### Data excerpts ###

import Summits.PneNP.PneNP.Theorems.OneSliceConstantBandReadVars
import Summits.PneNP.PneNP.Theorems.OneSliceConstantBandExponentOneAux
import Summits.PneNP.PneNP.Theorems.OneSliceConstantBandAdvSparseGlue
import Summits.PneNP.PneNP.Theorems.OneSliceConstantBandRelMintermStep

/-!
# Route OneSlice, crux `ConstantBand` (stmt-PneNP-2834): the engine S4 at exponent `c ≤ 1`

Lead seat c7 (2026-08-17), line `flat-prior-relative-minterms`, `--supports stmt-PneNP-2834`. The one open stub of the line is
the engine `RelMintermSparse` (S4) `= ∀ c, ∃ k ≥ 3, ∃ ρ < 1/2, ∃ w₁, ∀ w ≥ w₁, ∀ᶠ n, …, |C| ≤ n^c → Σ_{lower band} pairProb_i
(IsRelMinterm C.eval) ≤ ρ·#lower`, equivalently `AdvSparse` (p108157). This file proves BOTH at every exponent `c ≤ 1`, for
every `k ≥ 3`, with `ρ = 1/4` and `w₁ = 0` — the planted clique `K_A` is invisible to a circuit of size `≤ n` unless one of its
`C(k,2)` edges lies in the light cone (`≤ 2n+1` edges, `fprm_lightCone_junta`), which happens for a fraction
`≤ (2n+1)·k(k-1)/(n(n-1)) → 0` of the `k`-sets `A`:

* `fprm_pairProb_touch_le` — `P_A[K_A touches V] ≤ #V·k(k-1)/(n(n-1))`;
* `fprm_adv_le_touch` — for a `V`-junta `f`, `P_{(x,A)}[f(x ∪ K_A) = 1] − P_x[f(x) = 1] ≤ P_A[K_A touches V]`;
* `fprm_advSparse_small` — for `k ≥ 3`, eventually in `n`, every `{∧₂,∨₂}`-circuit of size `≤ n` has planted-detection
  advantage `≤ 1/4` on EVERY slice, hence `≤ #lower/4` summed over any lower band;
* `fprm_advSparse_le_one`, `fprm_relMintermSparse_le_one` — the engine in both forms at every exponent `c ≤ 1`.

So the residual difficulty of S4 starts, like the crux's (`fprm_constantBandSchedule_le_one`), at exponent `c = 2`. [folklore]
-/

set_option linter.dupNamespace false

noncomputable section

namespace Summit.PneNP.PneNP.Cruxes.ConstantBand.FlatPriorRelativeMinterms

open Literature.Computability.Complexity Finset Filter Classical

variable {n : ℕ}

/-! ## The planted clique rarely touches a small set of edges -/

/-- The `k`-sets whose clique touches `V` number at most `#V · C(n-2, k-2)` (`k ≥ 2`). [folklore] -/
theorem card_filter_touch_le (V : Finset (Edge n)) {k : ℕ} (hk : 2 ≤ k) :
    #((powersetCard k (univ : Finset (Fin n))).filter fun A => ∃ e ∈ V, cliqueVec A e = true) ≤
      #V * (n - 2).choose (k - 2) := by
  have hTsub : ((powersetCard k (univ : Finset (Fin n))).filter fun A => ∃ e ∈ V, cliqueVec A e = true) ⊆
      V.biUnion fun e => (powersetCard k univ).filter fun A => cliqueVec A e = true := by
    intro A hA
    rw [mem_filter] at hA
    obtain ⟨hAk, e, heV, he⟩ := hA
    exact mem_biUnion.2 ⟨e, heV, mem_filter.2 ⟨hAk, he⟩⟩
  refine (card_le_card hTsub).trans (card_biUnion_le.trans ?_)
  have heach : ∀ e ∈ V, #((powersetCard k univ).filter fun A : Finset (Fin n) => cliqueVec A e = true) =
      (n - 2).choose (k - 2) := by
    intro e _
    have h := card_filter_powersetCard_subset (endpts e) (univ : Finset (Fin n)) k (subset_univ _)
      (by rw [card_endpts]; exact hk)
    rw [card_univ, Fintype.card_fin, card_endpts] at h
    rw [← h]
    congr 1
    exact filter_congr fun A _ => cliqueVec_eq_true_iff_endpts A e
  rw [sum_congr rfl heach, sum_const, smul_eq_mul]

/-- **`P_A[K_A touches V] ≤ #V · k(k-1) / (n(n-1))`** in the planted-pair measure of any slice (`2 ≤ k ≤ n`). [folklore] -/
theorem fprm_pairProb_touch_le (V : Finset (Edge n)) {k : ℕ} (i : ℕ) (hk : 2 ≤ k) (hkn : k ≤ n) :
    pairProb n k i (fun _ A => ∃ e ∈ V, cliqueVec A e = true) ≤ #V * ((k * (k - 1) : ℕ) : ℝ) / ((n * (n - 1) : ℕ) : ℝ) := by
  have hn : 2 ≤ n := hk.trans hkn
  have hC : 0 < n.choose k := Nat.choose_pos hkn
  have hnn : 0 < n * (n - 1) := Nat.mul_pos (by omega) (by omega)
  set T : Finset (Finset (Fin n)) := (powersetCard k (univ : Finset (Fin n))).filter
    fun A => ∃ e ∈ V, cliqueVec A e = true with hT
  have h1 : #T ≤ #V * (n - 2).choose (k - 2) := card_filter_touch_le V hk
  have h2 := choose_mul_eq_mul_choose_sub_two hn hk
  -- `#T · n(n-1) ≤ #V · C(n-2,k-2) · n(n-1) = #V · k(k-1) · C(n,k)`
  have h3 : #T * (n * (n - 1)) ≤ #V * (k * (k - 1)) * n.choose k := by
    calc #T * (n * (n - 1)) ≤ #V * (n - 2).choose (k - 2) * (n * (n - 1)) := Nat.mul_le_mul_right _ h1
      _ = #V * (n.choose k * (k * (k - 1))) := by rw [h2]; ring
      _ = #V * (k * (k - 1)) * n.choose k := by ring
  unfold pairProb
  dsimp only
  rcases Nat.eq_zero_or_pos #(slice n i) with hs | hs
  · have hsl : slice n i = ∅ := card_eq_zero.1 hs
    simp [hsl]
    positivity
  have hs' : (0 : ℝ) < #(slice n i) := by exact_mod_cast hs
  -- the event depends on `A` only: the count is at most `#slice · #T`
  refine le_trans (div_le_div_of_nonneg_right (?_ : _ ≤ ((#(slice n i) * #T : ℕ) : ℝ)) (by positivity)) ?_
  · rw [← card_product]
    exact_mod_cast card_le_card fun xa hxa => by
      simp only [mem_filter, mem_product] at hxa
      exact mem_product.2 ⟨hxa.1.1, mem_filter.2 ⟨hxa.1.2, hxa.2⟩⟩
  · rw [Nat.cast_mul, mul_div_mul_left _ _ hs'.ne',
      div_le_div_iff₀ (by exact_mod_cast hC) (by exact_mod_cast hnn)]
    exact_mod_cast h3

/-! ## Advantage of a junta -/

/-- **A `V`-junta cannot see a planted clique that misses `V`**: for `f` depending only on the edges in `V` and `k ≤ n`,
`P_{(x,A)}[f(x ∪ K_A) = 1] − P_x[f(x) = 1] ≤ P_A[K_A touches V]` on every slice. [folklore] -/
theorem fprm_adv_le_touch (V : Finset (Edge n)) {k : ℕ} (i : ℕ) (hkn : k ≤ n) (f : (Edge n → Bool) → Bool)
    (hfV : ∀ x y : Edge n → Bool, (∀ e ∈ V, x e = y e) → f x = f y) :
    pairProb n k i (fun x A => f (plantClique A x) = true) - sliceProb n i (fun x => f x = true) ≤
      pairProb n k i (fun _ A => ∃ e ∈ V, cliqueVec A e = true) := by
  have hcover : ∀ (x : Edge n → Bool) (A : Finset (Fin n)), f (plantClique A x) = true →
      f x = true ∨ (∃ e ∈ V, cliqueVec A e = true) ∨ False := by
    intro x A hfx
    by_cases ht : ∃ e ∈ V, cliqueVec A e = true
    · exact Or.inr (Or.inl ht)
    · left
      push Not at ht
      rw [← hfx]
      refine hfV x (plantClique A x) fun e he => ?_
      have : cliqueVec A e = false := by simpa using ht e he
      simp [plantClique, this]
  have h := rms_pairProb_le_add3 (n := n) (k := k) (i := i) hcover
  have h0 : pairProb n k i (fun _ _ => False) = 0 := by simp [pairProb]
  rw [h0, add_zero, rms_pairProb_fst hkn] at h
  linarith

/-! ## The engine at exponent `c ≤ 1` -/

/-- **Small circuits have small planted-detection advantage on every slice.** For `k ≥ 3`, eventually in `n`: every
`{∧₂,∨₂}`-circuit of size `≤ n` has `P_{(x,A)}[C(x ∪ K_A) = 1] − P_x[C(x) = 1] ≤ 1/4` on EVERY slice `i`
(light cone `≤ 2n+1` edges; `(2n+1)·k(k-1) ≤ n(n-1)/4` for large `n`). [folklore] -/
theorem fprm_advSparse_small (k : ℕ) (hk : 3 ≤ k) :
    ∀ᶠ n : ℕ in atTop, ∀ i : ℕ, ∀ C : Circuit (Edge n), C.IsOver monotoneBasis → C.size ≤ n →
      pairProb n k i (fun x A => C.eval (plantClique A x) = true) - sliceProb n i (fun x => C.eval x = true) ≤ 1 / 4 := by
  have hk2 : 2 ≤ k := by omega
  filter_upwards [eventually_ge_atTop (max k (12 * (k * (k - 1)) + 1))] with n hn i C hC hsize
  have hkn : k ≤ n := le_trans (le_max_left _ _) hn
  have hn1 : 12 * (k * (k - 1)) + 1 ≤ n := le_trans (le_max_right _ _) hn
  set V : Finset (Edge n) := C.lightCone with hVdef
  have hV : #V ≤ 2 * C.size + 1 := fprm_card_lightCone_le_of_monotoneBasis C hC
  have hfV : ∀ x y : Edge n → Bool, (∀ e ∈ V, x e = y e) → C.eval x = C.eval y :=
    fun x y hxy => C.eval_congr_lightCone hxy
  refine (fprm_adv_le_touch V i hkn C.eval hfV).trans ((fprm_pairProb_touch_le V i hk2 hkn).trans ?_)
  have hnn : 0 < n * (n - 1) := Nat.mul_pos (by omega) (by omega)
  rw [div_le_div_iff₀ (by exact_mod_cast hnn) (by norm_num)]
  -- `4 · #V · k(k-1) ≤ 4(2n+1)k(k-1) ≤ 12n·k(k-1) ≤ n(n-1)`
  have h : #V * (k * (k - 1)) * 4 ≤ 1 * (n * (n - 1)) := by
    calc #V * (k * (k - 1)) * 4 ≤ (2 * n + 1) * (k * (k - 1)) * 4 := by
          apply Nat.mul_le_mul_right; apply Nat.mul_le_mul_right; omega
      _ ≤ (3 * n) * (k * (k - 1)) * 4 := by
          apply Nat.mul_le_mul_right; apply Nat.mul_le_mul_right; omega
      _ = n * (12 * (k * (k - 1))) := by ring
      _ ≤ n * (n - 1) := Nat.mul_le_mul_left _ (by omega)
      _ = 1 * (n * (n - 1)) := (one_mul _).symm
  exact_mod_cast h

/-- **`AdvSparse` at every exponent `c ≤ 1`** (registered sub-goal `fprm_advSparse_le_one` of stmt-PneNP-2834): for `c ≤ 1`
there are `k ≥ 3` (any), `ρ = 1/4 < 1/2` and `w₁ = 0` such that for every `w`, eventually in `n`, for central `j` and every
`{∧₂,∨₂}`-circuit of size `≤ n^c`, the planted-detection advantage summed over the lower band is `≤ ρ · #lower`. [folklore] -/
theorem fprm_advSparse_le_one :
    ∀ c : ℕ, c ≤ 1 → ∃ k : ℕ, 3 ≤ k ∧ ∃ ρ : ℝ, ρ < 1 / 2 ∧ ∃ w₁ : ℕ, ∀ w : ℕ, w₁ ≤ w → ∀ᶠ n : ℕ in atTop,
      ∀ j : ℕ, Central k n j → ∀ C : Circuit (Edge n), C.IsOver monotoneBasis → C.size ≤ n ^ c →
        ∑ i ∈ lowerBand k j w, (pairProb n k i (fun x A => C.eval (plantClique A x) = true)
            - sliceProb n i (fun x => C.eval x = true)) ≤ ρ * #(lowerBand k j w) := by
  intro c hc
  refine ⟨3, le_rfl, 1 / 4, by norm_num, 0, fun w _ => ?_⟩
  filter_upwards [fprm_advSparse_small 3 le_rfl, eventually_ge_atTop 1] with n hn hn1 j _ C hC hsize
  have hsize' : C.size ≤ n := hsize.trans (by simpa using Nat.pow_le_pow_right hn1 hc)
  calc ∑ i ∈ lowerBand 3 j w, (pairProb n 3 i (fun x A => C.eval (plantClique A x) = true)
          - sliceProb n i (fun x => C.eval x = true))
      ≤ ∑ _i ∈ lowerBand 3 j w, (1 / 4 : ℝ) := sum_le_sum fun i _ => hn i C hC hsize'
    _ = 1 / 4 * #(lowerBand 3 j w) := by rw [sum_const, nsmul_eq_mul, mul_comm]

/-- **`RelMintermSparse` (S4) at every exponent `c ≤ 1`** (registered sub-goal `fprm_relMintermSparse_le_one` of
stmt-PneNP-2834): the one open stub of the line holds at `c ≤ 1` — relative clique-minterms of size-`n` monotone circuits have
density `≤ 1/4` under the lower-band law (density ≤ advantage, `fprm_pairProb_relMinterm_le_adv`). [folklore] -/
theorem fprm_relMintermSparse_le_one :
    ∀ c : ℕ, c ≤ 1 → ∃ k : ℕ, 3 ≤ k ∧ ∃ ρ : ℝ, ρ < 1 / 2 ∧ ∃ w₁ : ℕ, ∀ w : ℕ, w₁ ≤ w → ∀ᶠ n : ℕ in atTop,
      ∀ j : ℕ, Central k n j → ∀ C : Circuit (Edge n), C.IsOver monotoneBasis → C.size ≤ n ^ c →
        ∑ i ∈ lowerBand k j w, pairProb n k i (IsRelMinterm C.eval) ≤ ρ * #(lowerBand k j w) := by
  intro c hc
  obtain ⟨k, hk, ρ, hρ, w₁, hA⟩ := fprm_advSparse_le_one c hc
  refine ⟨k, hk, ρ, hρ, w₁, fun w hw => ?_⟩
  filter_upwards [hA w hw, eventually_ge_atTop k] with n hn hnk j hj C hC hs
  have hpos : 0 < n.choose k := Nat.choose_pos hnk
  refine le_trans (sum_le_sum fun i _ => ?_) (hn j hj C hC hs)
  exact fprm_pairProb_relMinterm_le_adv k i (C.monotone_eval_of_isOver_monotoneBasis hC) hpos

end Summit.PneNP.PneNP.Cruxes.ConstantBand.FlatPriorRelativeMinterms

end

###

**What you need to do**
Which lines above hold the word "Cruxes"? Copy each of them.

**Answer below**
namespace Summit.PneNP.PneNP.Cruxes.ConstantBand.FlatPriorRelativeMinterms
end Summit.PneNP.PneNP.Cruxes.ConstantBand.FlatPriorRelativeMinterms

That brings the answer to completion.